Devlet ise İslam toplumlarının ayrılmaz ve olmazsa olmaz derecede bir parçasıdır.
Bu bütünleşme ve uyumun mayası da adalettir.
Onun içindir ki devlet başkanı adaletli olmalıdır.
Türk İslam kültüründe yöneticinin adaletli olması istenmiş, adaletli olmayan idarecilerin görevine son verilmesi öngörülmüştür.
Devlet başkanının fasıklığı sebebiyle azledilip azledilmeyeceği bile tartışılırken, adaleti terk eden devlet başkanının görevden alınması konusu kesin hükme bağlanmıştır.
Maverdi bunu şöyle izah etmiştir:
Devlet başkanının halinin değişmesi ile görevine son verilmesini gerektiren iki durum vardır:
Devlet başkanının adaleti terk etmesi,
Devlet başkanının görevi yerine getirmesine bir bedeni engelin ve noksanlığın ve hastalığının ortaya çıkması…

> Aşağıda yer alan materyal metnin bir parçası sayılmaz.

import Literature.MathematicalPhysics.QuantumFieldTheory.Balaban1983to89.B9RWSums346MixedPair
import Literature.MathematicalPhysics.QuantumFieldTheory.Balaban1983to89.B9Thm310WholeDir

/-!
# `Balaban1983to89.B9RWSums346MixedPairGDir` — the mixed L² member (3.46) of Theorem 3.10's sum G(U), per direction pair, OVER THE DIRECTION LETTERS (R1′-A): n06-k's `B9RWSums346MixedPair` G-side faces with `Identities310₂`

T. Bałaban, *Propagators for lattice gauge theories in a background field*, Commun. Math. Phys. **99** (1985) 389–434
[`Balaban1985BackgroundPropagators`, "B9"], Thm 3.10 (3.105)–(3.108) pp. 414–416, (3.43)–(3.46) p. 398, (3.42) p. 397, Cor. 3.6 p. 408; T. Bałaban,
*Propagators and renormalization transformations for lattice gauge theories. II*, Commun. Math. Phys. **96** (1984) 223–250 [`Balaban1984PropagatorsII`, "[4]"],
(2.52)–(2.55) p. 232, Lemma 2.1 p. 234.

statement-level skeleton of published theorems with citation tags; proofs where landed; nothing here is a claim about the
Yang–Mills mass gap

WHY THIS FILE (cell `pub-ymgap`, Track A node N06 [B9], row 19; seat `pub-ymgap-dag-n06-c` g10, LOCATED-9 bus l.32219, R1′-A).  The G-side member faces of
the lineage take `hi : Identities310`; over the direction letters they take `hi : Identities310₂ 𝔬 𝔡 𝔩 R H U` (`B9Thm310WholeDir`) — a TYPE-ONLY re-thread:
every proof reads `hi` through `inv ∕ invT ∕ eq3105 ∕ eq3105T` only, which `Identities310₂` keeps verbatim.  v1 private helpers are copied (private there);
statements, constants and every other hypothesis VERBATIM.

HONEST SCOPE.  Majorant bookkeeping over n06-k's landed calculus; legs, factor bounds and (3.105)–(3.106) are HYPOTHESES (schemas); nothing of [B9] asserted;
COUNT-NEUTRAL; N06 NOT discharged; one finite lattice programme — nothing continuum, nothing about OS positivity or the mass gap.
-/

namespace Literature.MathematicalPhysics.QuantumFieldTheory.Balaban1983to89.B9RWSums346MixedPairGDir

open Finset B6RandomWalk B6RandomWalkHom B9Thm37Sum B9Thm34Ext B9Thm37Glue B9Thm37Whole B9Cor38Whole B9Thm310Whole
open B9RWSums343to347Whole B9RWSums346Schur B9Thm37GlueCor36 B9RWSums346Two B9RWSums346TwoGp B11SectG B9Thm37AllNorms B9SectDL2Decay
open B9RWSums346SecondDiff B9RWSums346SecondDiffGp
open B9RWSums346MixedPair B9Thm37WholeDir B9Thm310WholeDir

noncomputable section

section Algebra

variable {g : B9.Geometry} [Fintype g.Site] {R : ℝ} {H : Prop} {X Z : Type} [Fintype X] [Fintype Z]

omit [Fintype g.Site] [Fintype X] [Fintype Z] in
/-- Algebra of (3.106)∕(3.88) read between two operators: L∘(G∘D) = Σ-free form L∘(G₀∘D) + (L∘G)∘(W∘D) from G = G₀ + G·W. [folklore] -/
private theorem sandwich_split {L Dst G G0 W : Module.End ℝ (X → ℝ)} (h : G = G0 + G * W) :
    L ∘ₗ (G ∘ₗ Dst) = L ∘ₗ (G0 ∘ₗ Dst) + (L ∘ₗ G) ∘ₗ (W ∘ₗ Dst) := by
  conv_lhs => rw [h]
  apply LinearMap.ext
  intro f
  simp only [LinearMap.comp_apply, LinearMap.add_apply, Module.End.mul_apply, map_add]

omit [Fintype g.Site] [Fintype X] [Fintype Z] in
/-- a left factor distributes over a finite sum of operators composed on the right. [folklore] -/
private theorem comp_sum_comp {ι : Type} [Fintype ι] (L Dst : Module.End ℝ (X → ℝ)) (T : ι → Module.End ℝ (X → ℝ)) :
    L ∘ₗ ((∑ i, T i) ∘ₗ Dst) = ∑ i, L ∘ₗ (T i ∘ₗ Dst) := by
  apply LinearMap.ext
  intro f
  simp only [LinearMap.comp_apply, LinearMap.sum_apply, map_sum]

omit [Fintype g.Site] [Fintype X] [Fintype Z] in
/-- a finite sum of operators composed on the right. [folklore] -/
private theorem sum_comp' {ι : Type} [Fintype ι] (Dst : Module.End ℝ (X → ℝ)) (T : ι → Module.End ℝ (X → ℝ)) :
    (∑ i, T i) ∘ₗ Dst = ∑ i, T i ∘ₗ Dst := by
  apply LinearMap.ext
  intro f
  simp only [LinearMap.comp_apply, LinearMap.sum_apply]

/-- L² block bounds add. [folklore] -/
private theorem blockBd_add₃ (blk₁ : X → g.Site) (blk₂ : Z → g.Site) {T₁ T₂ : (X → ℝ) →ₗ[ℝ] (Z → ℝ)}
    {K₁ K₂ : g.Site → g.Site → ℝ} (h₁ : BlockBd (g := toB6 g R H) blk₁ blk₂ T₁ K₁)
    (h₂ : BlockBd (g := toB6 g R H) blk₁ blk₂ T₂ K₂) :
    BlockBd (g := toB6 g R H) blk₁ blk₂ (T₁ + T₂) (fun a b => K₁ a b + K₂ a b) := by
  rw [blockBd_iff_hasMaj] at h₁ h₂ ⊢
  exact h₁.add h₂

end Algebra

section GSide

variable {g : B9.Geometry} [Fintype g.Site] [DecidableEq g.Site] {R : ℝ} {H : Prop} {B : B9.Backgrounds}
variable {X Y ι A P : Type} [Fintype P]

/-- ★ **THE MIXED L² MEMBER OF (3.46) FOR THE SUM G(U) OF (3.107), PER DIRECTION PAIR** — the L² block bound of ∇_{U,ν}G∇\*_{U,μ}: (3.106)
read as ∇_νG∇\*_μ = Σ_□ ∇_ν(h_□G_□h_□)∇\*_μ + (∇_νG)(R∇\*_μ) (`fixedPoint_of_388`); the head legs summed with N_M; the Schur block bound
C·L₀·Lʲη·e^{−(1−α)δd} of ∇_νG (`blockBd_entry1` from the components of the (3.42) sup majorants and the transposes (∇_νG)ᵀ = G∇\*_ν);
the factors summed with N_F; `comp_l2_transfer` at q = 1: ‖1_{Δ(y)}∇_νG∇\*_μμ‖₂ ≦ `mixedConst …`·e^{−(1−2α)δd(y,y′)}‖μ‖₂ for supp μ ⊂ Δ(y′),
provided 2αδ ≦ δ and (1 − 2α)δ ≦ (1 − α₁)δ₁.
[cite: Balaban1985BackgroundPropagators, Thm 3.10 (3.105)–(3.108) pp.414–416 + (3.46) p.398 + (3.42) p.397 + p.413 + p.391; Balaban1984PropagatorsII, (2.52)–(2.55) p.232 + Lemma 2.1 p.234] -/
theorem l2mixed_of_local310_dir [Fintype X] [DecidableEq X] [Fintype Y] [Fintype ι] [Fintype A]
    (𝔬 : Ops310 g B X Y ι A) (𝔡 : DirOps310 𝔬 P) (𝔩 : DirLetters310 𝔬 P) (R : ℝ) (H : Prop) (d d₁ : ℕ) (δ α L₀ δ₁ α₁ ρ N N' NF Cℓ NM BM θM C : ℝ)
    (κ : Sizes310) (SM : ι → Finset g.Site) (U : B.Cfg)
    (hNF : 0 ≤ NF) (hNM : 0 ≤ NM) (hBM : 0 ≤ BM) (hθM : 0 ≤ θM) (hM : 1 ≤ g.M) (hC : 0 ≤ C)
    (hα2 : 2 * α * δ ≤ δ) (hα₁δ₁ : 0 ≤ α₁ * δ₁) (hrate : (1 - 2 * α) * δ ≤ (1 - α₁) * δ₁)
    (hs : StaticOK310 𝔬 ρ N N' NF Cℓ κ) (hcntM : ∀ a : g.Site, (∑ i, if a ∈ SM i then (1 : ℝ) else 0) ≤ NM)
    (h261 : Ineq261 d₁ (toB6 g R H) δ₁ α₁) (hF : Facts347 g R H d δ α L₀) (hi : Identities310₂ 𝔬 𝔡 𝔩 R H U)
    (hL : L2MixedLegs310 𝔬 𝔡 R H SM BM δ₁ U) (hFL : FactorsL2Mixed310 𝔬 𝔡 R H θM δ₁ U)
    (hDS : DirSup310 𝔬 𝔡 R H U) (hDT : DirTranspose310 𝔬 𝔡 U)
    (h1 : HasMajorantHom (g := toB6 g R H) 𝔬.blk 𝔬.blkY (𝔬.D U ∘ₗ 𝔬.G U)
      (fun (a b : g.Site) => C * g.len a * Real.exp (-(δ * g.dist a b))))
    (h2 : HasMajorantHom (g := toB6 g R H) 𝔬.blkY 𝔬.blk (𝔬.G U ∘ₗ 𝔬.Dstar U)
      (fun (a b : g.Site) => C * g.len a * Real.exp (-(δ * g.dist a b))))
    (hsym : IsTransposePair (𝔬.G U) (𝔬.G U)) (ν μ : P) :
    BlockBd (g := toB6 g R H) 𝔬.blk 𝔬.blk (𝔡.Dd U ν ∘ₗ (𝔬.G U ∘ₗ 𝔡.Dsd U μ))
      (fun (a b : g.Site) => mixedConst d₁ δ₁ α₁ NM BM NF θM C L₀ * Real.exp (-((1 - 2 * α) * δ * g.dist a b))) := by
  have hMpos : 0 < g.M := lt_of_lt_of_le one_pos hM
  have hMinv : g.M⁻¹ ≤ 1 := inv_le_one_of_one_le₀ hM
  have hMinv0 : 0 ≤ g.M⁻¹ := inv_nonneg.mpr hMpos.le
  have hlen0 : ∀ y : g.Site, 0 ≤ g.len y := fun y => (hs.lenpos y).le
  have htri : Triangle254 (toB6 g R H) := fun a b c => hs.tri a b c
  have hc1 : 0 ≤ B6.c1 d₁ δ₁ α₁ := c1_nonneg d₁ δ₁ α₁
  have hL₀ : 0 ≤ L₀ := le_trans (le_trans zero_le_one hF.one_le_L) hF.L_le
  have hρ'0 : 0 ≤ (1 - 2 * α) * δ := by nlinarith [hα2]
  have hexp : ∀ a b : g.Site, Real.exp (-(δ₁ * g.dist a b)) ≤ Real.exp (-((1 - 2 * α) * δ * g.dist a b)) := fun a b =>
    Real.exp_le_exp.mpr (neg_le_neg (mul_le_mul_of_nonneg_right (by nlinarith [hrate, hα₁δ₁]) (hs.dnn a b)))
  -- (3.106), read between ∇_ν and ∇*_μ
  have hfix : 𝔬.G U = (∑ i, mulOp (𝔬.h i) * 𝔬.Gsq U i * mulOp (𝔬.h i)) + 𝔬.G U * ∑ a, 𝔬.Rf U a :=
    fixedPoint_of_388 hi.inv hi.eq3105
  have hsplit : 𝔡.Dd U ν ∘ₗ (𝔬.G U ∘ₗ 𝔡.Dsd U μ) =
      (∑ i, 𝔡.Dd U ν ∘ₗ ((mulOp (𝔬.h i) * 𝔬.Gsq U i * mulOp (𝔬.h i)) ∘ₗ 𝔡.Dsd U μ)) +
        (𝔡.Dd U ν ∘ₗ 𝔬.G U) ∘ₗ ((∑ a, 𝔬.Rf U a) ∘ₗ 𝔡.Dsd U μ) := by
    rw [sandwich_split hfix, comp_sum_comp]
  -- the factors R_a∇*_μ summed with N_F
  have hP : BlockBd (g := toB6 g R H) 𝔬.blk 𝔬.blk ((∑ a, 𝔬.Rf U a) ∘ₗ 𝔡.Dsd U μ)
      (fun (y y' : g.Site) => NF * (θM * g.M⁻¹) * g.len y ^ (-(1 : ℝ)) * Real.exp (-(δ₁ * g.dist y y'))) := by
    rw [sum_comp']
    have h := blockBd_localSum (R := R) (H := H) 𝔬.blk 𝔬.blk (fun a => 𝔬.Rf U a ∘ₗ 𝔡.Dsd U μ)
      (fun a (y : g.Site) => if y ∈ 𝔬.SF a then (1 : ℝ) else 0)
      (fun (y y' : g.Site) => θM * g.M⁻¹ * g.len y ^ (-1 : ℝ) * Real.exp (-(δ₁ * g.dist y y'))) NF
      (fun y y' => mul_nonneg (mul_nonneg (mul_nonneg hθM hMinv0) (Real.rpow_nonneg (hlen0 y) _)) (Real.exp_nonneg _))
      (fun a => hFL.facDs a μ) hs.cntF
    exact h.mono fun y y' => le_of_eq (by ring)
  -- the L² bound of ∇_νG by the Schur test, per direction (components of the (3.42) majorants, transposes from the letters)
  have h1ν := hDS.left _ h1 ν
  have h2ν := hDS.right _ h2 ν
  have htrν : IsTransposePair (𝔡.Dd U ν ∘ₗ 𝔬.G U) (𝔬.G U ∘ₗ 𝔡.Dsd U ν) := hsym.comp (hDT.tr ν).symm
  have hS1 := blockBd_entry1 hF hC hs.symm hs.lenpos 𝔬.blk 𝔬.blk h1ν h2ν htrν
  have hS : BlockBd (g := toB6 g R H) 𝔬.blk 𝔬.blk (𝔡.Dd U ν ∘ₗ 𝔬.G U)
      (fun (a b : g.Site) => C * L₀ * g.len a ^ (1 : ℝ) * Real.exp (-((1 - α) * δ * g.dist a b))) :=
    hS1.mono fun a b => by rw [Real.rpow_one]
  have hρ : (1 - α) * δ = α * δ + (1 - 2 * α) * δ := by ring
  have htail := comp_l2_transfer (R := R) (H := H) 𝔬.blk 𝔬.blk 𝔬.blk hF h261 htri hs.symm hs.dnn hs.lenpos (mul_nonneg hC hL₀)
    (mul_nonneg hNF (mul_nonneg hθM hMinv0)) hρ hρ'0 hrate (by rw [abs_one]; norm_num) hS hP
  have hhead := blockBd_localSum (R := R) (H := H) 𝔬.blk 𝔬.blk
    (fun i => 𝔡.Dd U ν ∘ₗ ((mulOp (𝔬.h i) * 𝔬.Gsq U i * mulOp (𝔬.h i)) ∘ₗ 𝔡.Dsd U μ))
    (fun i (a : g.Site) => if a ∈ SM i then (1 : ℝ) else 0) (fun (a b : g.Site) => BM * Real.exp (-(δ₁ * g.dist a b))) NM
    (fun a b => mul_nonneg hBM (Real.exp_nonneg _)) (fun i => hL.lm i ν μ) hcntM
  rw [hsplit]
  refine (blockBd_add₃ (R := R) (H := H) 𝔬.blk 𝔬.blk hhead htail).mono fun a b => ?_
  have hK0 : 0 ≤ NM * BM := mul_nonneg hNM hBM
  have h11 : L₀ ^ |(1 : ℝ)| = L₀ := by rw [abs_one, Real.rpow_one]
  have ht : C * L₀ * (NF * (θM * g.M⁻¹)) * L₀ ^ |(1 : ℝ)| * B6.c1 d₁ δ₁ α₁ ≤ C * L₀ * (NF * θM) * L₀ * B6.c1 d₁ δ₁ α₁ := by
    rw [h11]
    have h3 : θM * g.M⁻¹ ≤ θM := by
      calc θM * g.M⁻¹ ≤ θM * 1 := mul_le_mul_of_nonneg_left hMinv hθM
        _ = θM := mul_one _
    have h4 : C * L₀ * (NF * (θM * g.M⁻¹)) ≤ C * L₀ * (NF * θM) :=
      mul_le_mul_of_nonneg_left (mul_le_mul_of_nonneg_left h3 hNF) (mul_nonneg hC hL₀)
    exact mul_le_mul_of_nonneg_right (mul_le_mul_of_nonneg_right h4 hL₀) hc1
  calc NM * (BM * Real.exp (-(δ₁ * g.dist a b))) +
        C * L₀ * (NF * (θM * g.M⁻¹)) * L₀ ^ |(1 : ℝ)| * B6.c1 d₁ δ₁ α₁ * Real.exp (-((1 - 2 * α) * δ * g.dist a b))
      = NM * BM * Real.exp (-(δ₁ * g.dist a b)) +
        C * L₀ * (NF * (θM * g.M⁻¹)) * L₀ ^ |(1 : ℝ)| * B6.c1 d₁ δ₁ α₁ * Real.exp (-((1 - 2 * α) * δ * g.dist a b)) := by ring
    _ ≤ NM * BM * Real.exp (-((1 - 2 * α) * δ * g.dist a b)) +
        C * L₀ * (NF * θM) * L₀ * B6.c1 d₁ δ₁ α₁ * Real.exp (-((1 - 2 * α) * δ * g.dist a b)) :=
        add_le_add (mul_le_mul_of_nonneg_left (hexp a b) hK0) (mul_le_mul_of_nonneg_right ht (Real.exp_nonneg _))
    _ = mixedConst d₁ δ₁ α₁ NM BM NF θM C L₀ * Real.exp (-((1 - 2 * α) * δ * g.dist a b)) := by
        unfold mixedConst; ring

/-- ★ **THE PACKAGED FAMILY ∇_{U,ν}G∇\*_{U,μ} OVER THE PAIRS (ν, μ) ∈ P × P** has the L² block bound |P|·`mixedConst …`·e^{−(1−2α)δd}
between the fibres of `blk` and `blk ∘ fst` (√|P × P| = |P|) — the model of def-Y's third L² member at the coordinate pins.
[cite: Balaban1985BackgroundPropagators, (3.46) p.398 + (3.39) p.397 («max_{μ,ν}»)] -/
theorem blockBd_mixed_family_dir [Fintype X] [DecidableEq X] [Fintype Y] [Fintype ι] [Fintype A]
    (𝔬 : Ops310 g B X Y ι A) (𝔡 : DirOps310 𝔬 P) (𝔩 : DirLetters310 𝔬 P) (R : ℝ) (H : Prop) (d d₁ : ℕ) (δ α L₀ δ₁ α₁ ρ N N' NF Cℓ NM BM θM C : ℝ)
    (κ : Sizes310) (SM : ι → Finset g.Site) (U : B.Cfg)
    (hNF : 0 ≤ NF) (hNM : 0 ≤ NM) (hBM : 0 ≤ BM) (hθM : 0 ≤ θM) (hM : 1 ≤ g.M) (hC : 0 ≤ C)
    (hα2 : 2 * α * δ ≤ δ) (hα₁δ₁ : 0 ≤ α₁ * δ₁) (hrate : (1 - 2 * α) * δ ≤ (1 - α₁) * δ₁)
    (hs : StaticOK310 𝔬 ρ N N' NF Cℓ κ) (hcntM : ∀ a : g.Site, (∑ i, if a ∈ SM i then (1 : ℝ) else 0) ≤ NM)
    (h261 : Ineq261 d₁ (toB6 g R H) δ₁ α₁) (hF : Facts347 g R H d δ α L₀) (hi : Identities310₂ 𝔬 𝔡 𝔩 R H U)
    (hL : L2MixedLegs310 𝔬 𝔡 R H SM BM δ₁ U) (hFL : FactorsL2Mixed310 𝔬 𝔡 R H θM δ₁ U)
    (hDS : DirSup310 𝔬 𝔡 R H U) (hDT : DirTranspose310 𝔬 𝔡 U)
    (h1 : HasMajorantHom (g := toB6 g R H) 𝔬.blk 𝔬.blkY (𝔬.D U ∘ₗ 𝔬.G U)
      (fun (a b : g.Site) => C * g.len a * Real.exp (-(δ * g.dist a b))))
    (h2 : HasMajorantHom (g := toB6 g R H) 𝔬.blkY 𝔬.blk (𝔬.G U ∘ₗ 𝔬.Dstar U)
      (fun (a b : g.Site) => C * g.len a * Real.exp (-(δ * g.dist a b))))
    (hsym : IsTransposePair (𝔬.G U) (𝔬.G U)) :
    BlockBd (g := toB6 g R H) 𝔬.blk (𝔬.blk ∘ Prod.fst)
      (familyOp fun p : P × P => 𝔡.Dd U p.1 ∘ₗ (𝔬.G U ∘ₗ 𝔡.Dsd U p.2))
      (fun (a b : g.Site) => (Fintype.card P : ℝ) * mixedConst d₁ δ₁ α₁ NM BM NF θM C L₀ *
        Real.exp (-((1 - 2 * α) * δ * g.dist a b))) := by
  have hL₀ : 0 ≤ L₀ := le_trans (le_trans zero_le_one hF.one_le_L) hF.L_le
  have hK : 0 ≤ mixedConst d₁ δ₁ α₁ NM BM NF θM C L₀ := mixedConst_nonneg hNM hBM hNF hθM hC hL₀
  have h := blockBd_familyOp (R := R) (H := H) 𝔬.blk 𝔬.blk (P := P × P)
    (T := fun p : P × P => 𝔡.Dd U p.1 ∘ₗ (𝔬.G U ∘ₗ 𝔡.Dsd U p.2))
    (fun a b => mul_nonneg hK (Real.exp_nonneg _))
    (fun p => l2mixed_of_local310_dir 𝔬 𝔡 𝔩 R H d d₁ δ α L₀ δ₁ α₁ ρ N N' NF Cℓ NM BM θM C κ SM U hNF hNM hBM hθM hM hC hα2 hα₁δ₁
      hrate hs hcntM h261 hF hi hL hFL hDS hDT h1 h2 hsym p.1 p.2)
  refine h.mono fun a b => le_of_eq ?_
  rw [Fintype.card_prod, Nat.cast_mul, Real.sqrt_mul_self (Nat.cast_nonneg _)]
  ring

end GSide

end

end Literature.MathematicalPhysics.QuantumFieldTheory.Balaban1983to89.B9RWSums346MixedPairGDir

İslam tarihinde adaletin timsali olarak kabul edilen Hz. Ömer, Ebu Musa el-Eşari’ye gönderdiği meşhur mektubunda;
“Halka karşı bakışında, yönelişinde, adaletinde ve huzurunda oturmalarında insanlar arasında eşitliğe dikkat et! Ta ki şerefli ve soylu bir kimse senin haksızlık yapacağına umut bağlamasın, zayıf olan bir kimse de adaletinden ümit kesmesin” demiştir.
Hz. Ömer, yine bir başka hutbesinde der ki:
“Beni hak din ile gönderen Allah'a yemin ederim ki, Fırat kenarında bir deve kaybolacak olursa veya helak olacak olursa Allah beni ondan sorumlu tutmasından korkuyorum.”
İslam dini yöneticinin Müslümanlar arasında barış yapmasına da müsaade etmiştir, ama bu barış hiçbir zaman helali haram, haramı helal kılmamalıdır.
Suç bağışlama fazilet, cezalandırma ise adalettir. Faziletle adalet arasındaki yol, yerle gök arasındaki mesafe kadar uzaktır ve her zaman faziletli olmak tercih edilmiştir.
Yönetici ve idareci yönettiği insanların görüşlerine sık sık başvurmalı, onları dinlemeli, görüşlerine değer vermelidir.
Sasani İmparatorluğunda her ayın ilk haftasında halktan herhangi bir kimse, hükümdarın divanına çıkıp şikâyetini doğrudan iletme hakkına sahipti.
Nizamü'l-Mülk bu konuyu siyasetnamesinde şöyle izah eder; “Onlar haftada iki gün halktan şikâyetlerini dinleyeler ve haklının hakkını haksızdan alalar, adaleti yerine getireler, Aracı olmaksızın kendi kulaklarıyla halkın sözlerini dinleyeler. Bundan maksat, bu haberin memleket içinde yayılması ve zalimlerin kötülük yapmaktan çekinmeleridir.”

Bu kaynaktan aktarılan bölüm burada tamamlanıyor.